*TASK TO CARRY OUT:* From the entries that follow, reproduce exactly and only the lines from the line with "JX (prodChart 0" to the line with "JX (prodChart 1", endpoints included.

- Opening Delimiter -

/-- **Every leaf `U a`, `V a` (`|a| < ε`) of the glued family is `JX`-holomorphic**: on `|z| < 2`
the leaf `U a` is the chart-`0` model and on `|z| > 2⁻¹` the chart-`1` model precomposed with the
inversion (symmetrically for `V a`); both models are `JX`-holomorphic on the discs of radius `2`
(`isJHolomorphicAt_prodChart_vmap₀`, `isJHolomorphicAt_prodChart_vmap₁`) and `J`-holomorphicity at
a point is invariant under the holomorphic inversion (`isJHolomorphicAt_comp_of_differentiableAt`).
[cite: Wendl2018, Thm. 2.46] -/
theorem isJHolomorphic_glueU_glueV
    (hιs : ContMDiff ((𝓡 2).prod 𝓘(ℝ, ℂ)) (𝓡 4) ∞ ι)
    (hιd : ∀ q, Injective (mfderiv ((𝓡 2).prod 𝓘(ℝ, ℂ)) (𝓡 4) ι q))
    (hint₀ : ∀ q v, mfderiv 𝓘(ℝ, ℂ × ℂ) (𝓡 4) (prodChart 0 ι) q (𝒥.J₀ q v) =
      JX (prodChart 0 ι q) (mfderiv 𝓘(ℝ, ℂ × ℂ) (𝓡 4) (prodChart 0 ι) q v))
    (hint₁ : ∀ q v, mfderiv 𝓘(ℝ, ℂ × ℂ) (𝓡 4) (prodChart 1 ι) q (𝒥.J₁ q v) =
      JX (prodChart 1 ι q) (mfderiv 𝓘(ℝ, ℂ × ℂ) (𝓡 4) (prodChart 1 ι) q v))
    (hclutch : ∀ a : ℂ, ‖a‖ < ε → ∀ w : ℂ, w ≠ 0 →
      Ξ₁ a w = -w ^ 2 * Ξ₀ a w⁻¹ ∧ Φ₁ a w = Φ₀ a w⁻¹)
    (hΞ₀s : ContDiffOn ℝ ∞ (fun q : ℂ × ℂ => Ξ₀ q.1 q.2) (Metric.ball 0 ε ×ˢ Set.univ))
    (hΞ₁s : ContDiffOn ℝ ∞ (fun q : ℂ × ℂ => Ξ₁ q.1 q.2) (Metric.ball 0 ε ×ˢ Set.univ))
    (hΦ₀s : ContDiffOn ℝ ∞ (fun q : ℂ × ℂ => Φ₀ q.1 q.2) (Metric.ball 0 ε ×ˢ Set.univ))
    (hΦ₁s : ContDiffOn ℝ ∞ (fun q : ℂ × ℂ => Φ₁ q.1 q.2) (Metric.ball 0 ε ×ˢ Set.univ))
    (hcr : ∀ a : ℂ, ‖a‖ < ε →
      (∀ z : ℂ, ‖z‖ ≤ 2 → ‖Ξ₀ a z‖ < 2⁻¹ ∧ crExpr 𝒥.J₀ (𝒥.vmap₀ (Ξ₀ a) (Φ₀ a)) z = 0) ∧
      (∀ w : ℂ, ‖w‖ ≤ 2 → ‖Ξ₁ a w‖ < 2⁻¹ ∧ crExpr 𝒥.J₁ (𝒥.vmap₁ (Ξ₁ a) (Φ₁ a)) w = 0))
    (hU : ∀ a z, U a z = if ‖z‖ < 2 then prodChart 0 ι (𝒥.vmap₀ (Ξ₀ a) (Φ₀ a) z)
      else prodChart 1 ι (𝒥.vmap₁ (Ξ₁ a) (Φ₁ a) z⁻¹))
    (hV : ∀ a w, V a w = if w = 0 then prodChart 1 ι (𝒥.vmap₁ (Ξ₁ a) (Φ₁ a) 0) else U a w⁻¹)
    {a : ℂ} (ha : ‖a‖ < ε) :
    IsJHolomorphic (𝓡 4) (fun y => JX y) (U a) ∧ IsJHolomorphic (𝓡 4) (fun y => JX y) (V a) := by
  have hΞ₀b : ∀ a : ℂ, ‖a‖ < ε → ∀ z : ℂ, ‖z‖ ≤ 2 → ‖Ξ₀ a z‖ < 2⁻¹ :=
    fun a ha z hz => ((hcr a ha).1 z hz).1
  have hΞ₁b : ∀ a : ℂ, ‖a‖ < ε → ∀ w : ℂ, ‖w‖ ≤ 2 → ‖Ξ₁ a w‖ < 2⁻¹ :=
    fun a ha w hw => ((hcr a ha).2 w hw).1
  -- the two models on the closed discs of radius `2`
  have hm₀ : ∀ z : ℂ, ‖z‖ ≤ 2 → MDifferentiableAt 𝓘(ℝ, ℂ) (𝓡 4)
      (prodChart 0 ι ∘ 𝒥.vmap₀ (Ξ₀ a) (Φ₀ a)) z ∧ ∀ ζ : ℂ,
      mfderiv 𝓘(ℝ, ℂ) (𝓡 4) (prodChart 0 ι ∘ 𝒥.vmap₀ (Ξ₀ a) (Φ₀ a)) z (Complex.I * ζ) =
        JX ((prodChart 0 ι ∘ 𝒥.vmap₀ (Ξ₀ a) (Φ₀ a)) z)
          (mfderiv 𝓘(ℝ, ℂ) (𝓡 4) (prodChart 0 ι ∘ 𝒥.vmap₀ (Ξ₀ a) (Φ₀ a)) z ζ) := fun z hz => by
    have hv := differentiableAt_vmap₀_family (𝒥 := 𝒥) hΞ₀s hΦ₀s hΞ₀b ha hz
    exact ⟨mdifferentiableAt_prodChart_comp 0 hιs hv,
      isJHolomorphicAt_prodChart_vmap₀ hιs hιd hint₀ hv ((hcr a ha).1 z hz).2⟩
  have hm₁ : ∀ w : ℂ, ‖w‖ ≤ 2 → MDifferentiableAt 𝓘(ℝ, ℂ) (𝓡 4)
      (prodChart 1 ι ∘ 𝒥.vmap₁ (Ξ₁ a) (Φ₁ a)) w ∧ ∀ ζ : ℂ,
      mfderiv 𝓘(ℝ, ℂ) (𝓡 4) (prodChart 1 ι ∘ 𝒥.vmap₁ (Ξ₁ a) (Φ₁ a)) w (Complex.I * ζ) =
        JX ((prodChart 1 ι ∘ 𝒥.vmap₁ (Ξ₁ a) (Φ₁ a)) w)
          (mfderiv 𝓘(ℝ, ℂ) (𝓡 4) (prodChart 1 ι ∘ 𝒥.vmap₁ (Ξ₁ a) (Φ₁ a)) w ζ) := fun w hw => by
    have hv := differentiableAt_vmap₁_family (𝒥 := 𝒥) hΞ₁s hΦ₁s hΞ₁b ha hw
    exact ⟨mdifferentiableAt_prodChart_comp 1 hιs hv,
      isJHolomorphicAt_prodChart_vmap₁ hιs hιd hint₁ hv ((hcr a ha).2 w hw).2⟩
  have hlt : IsOpen {z : ℂ | ‖z‖ < 2} := isOpen_lt continuous_norm continuous_const
  have hgt : IsOpen {z : ℂ | 2⁻¹ < ‖z‖} := isOpen_lt continuous_const continuous_norm
  refine ⟨fun z ζ => ?_, fun w ζ => ?_⟩
  · by_cases h2 : ‖z‖ < 2
    · have hev : U a =ᶠ[𝓝 z] prodChart 0 ι ∘ 𝒥.vmap₀ (Ξ₀ a) (Φ₀ a) := by
        filter_upwards [hlt.mem_nhds h2] with z' hz'
        exact glueU_eq_chart₀ hU a hz'
      exact isJHolomorphicAt_congr_of_eventuallyEq hev (hm₀ z h2.le).2 ζ
    · obtain ⟨hz0, hhalf, hinv2⟩ := overlap_of_not_norm_lt_two h2
      have hev : U a =ᶠ[𝓝 z] (prodChart 1 ι ∘ 𝒥.vmap₁ (Ξ₁ a) (Φ₁ a)) ∘ fun w : ℂ => w⁻¹ := by
        filter_upwards [hgt.mem_nhds hhalf] with z' hz'
        exact glueU_eq_chart₁ hclutch hΞ₀b hU ha hz'
      exact isJHolomorphicAt_congr_of_eventuallyEq hev
        (isJHolomorphicAt_comp_of_differentiableAt (g := fun w : ℂ => w⁻¹)
          (differentiableAt_inv hz0) (hm₁ z⁻¹ hinv2.le).1 (hm₁ z⁻¹ hinv2.le).2) ζ
  · by_cases h2 : ‖w‖ < 2
    · have hev : V a =ᶠ[𝓝 w] prodChart 1 ι ∘ 𝒥.vmap₁ (Ξ₁ a) (Φ₁ a) := by
        filter_upwards [hlt.mem_nhds h2] with w' hw'
        exact glueV_eq_chart₁ hclutch hΞ₀b hU hV ha hw'
      exact isJHolomorphicAt_congr_of_eventuallyEq hev (hm₁ w h2.le).2 ζ
    · obtain ⟨hw0, hhalf, hinv2⟩ := overlap_of_not_norm_lt_two h2
      have hev : V a =ᶠ[𝓝 w] (prodChart 0 ι ∘ 𝒥.vmap₀ (Ξ₀ a) (Φ₀ a)) ∘ fun z : ℂ => z⁻¹ := by
        filter_upwards [hgt.mem_nhds hhalf] with w' hw'
        exact glueV_eq_chart₀ hU hV a hw'
      exact isJHolomorphicAt_congr_of_eventuallyEq hev
        (isJHolomorphicAt_comp_of_differentiableAt (g := fun z : ℂ => z⁻¹)
          (differentiableAt_inv hw0) (hm₀ w⁻¹ hinv2.le).1 (hm₀ w⁻¹ hinv2.le).2) ζ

- Closing Delimiter -

*REPLY:*
      JX (prodChart 0 ι q) (mfderiv 𝓘(ℝ, ℂ × ℂ) (𝓡 4) (prodChart 0 ι) q v))
    (hint₁ : ∀ q v, mfderiv 𝓘(ℝ, ℂ × ℂ) (𝓡 4) (prodChart 1 ι) q (𝒥.J₁ q v) =
      JX (prodChart 1 ι q) (mfderiv 𝓘(ℝ, ℂ × ℂ) (𝓡 4) (prodChart 1 ι) q v))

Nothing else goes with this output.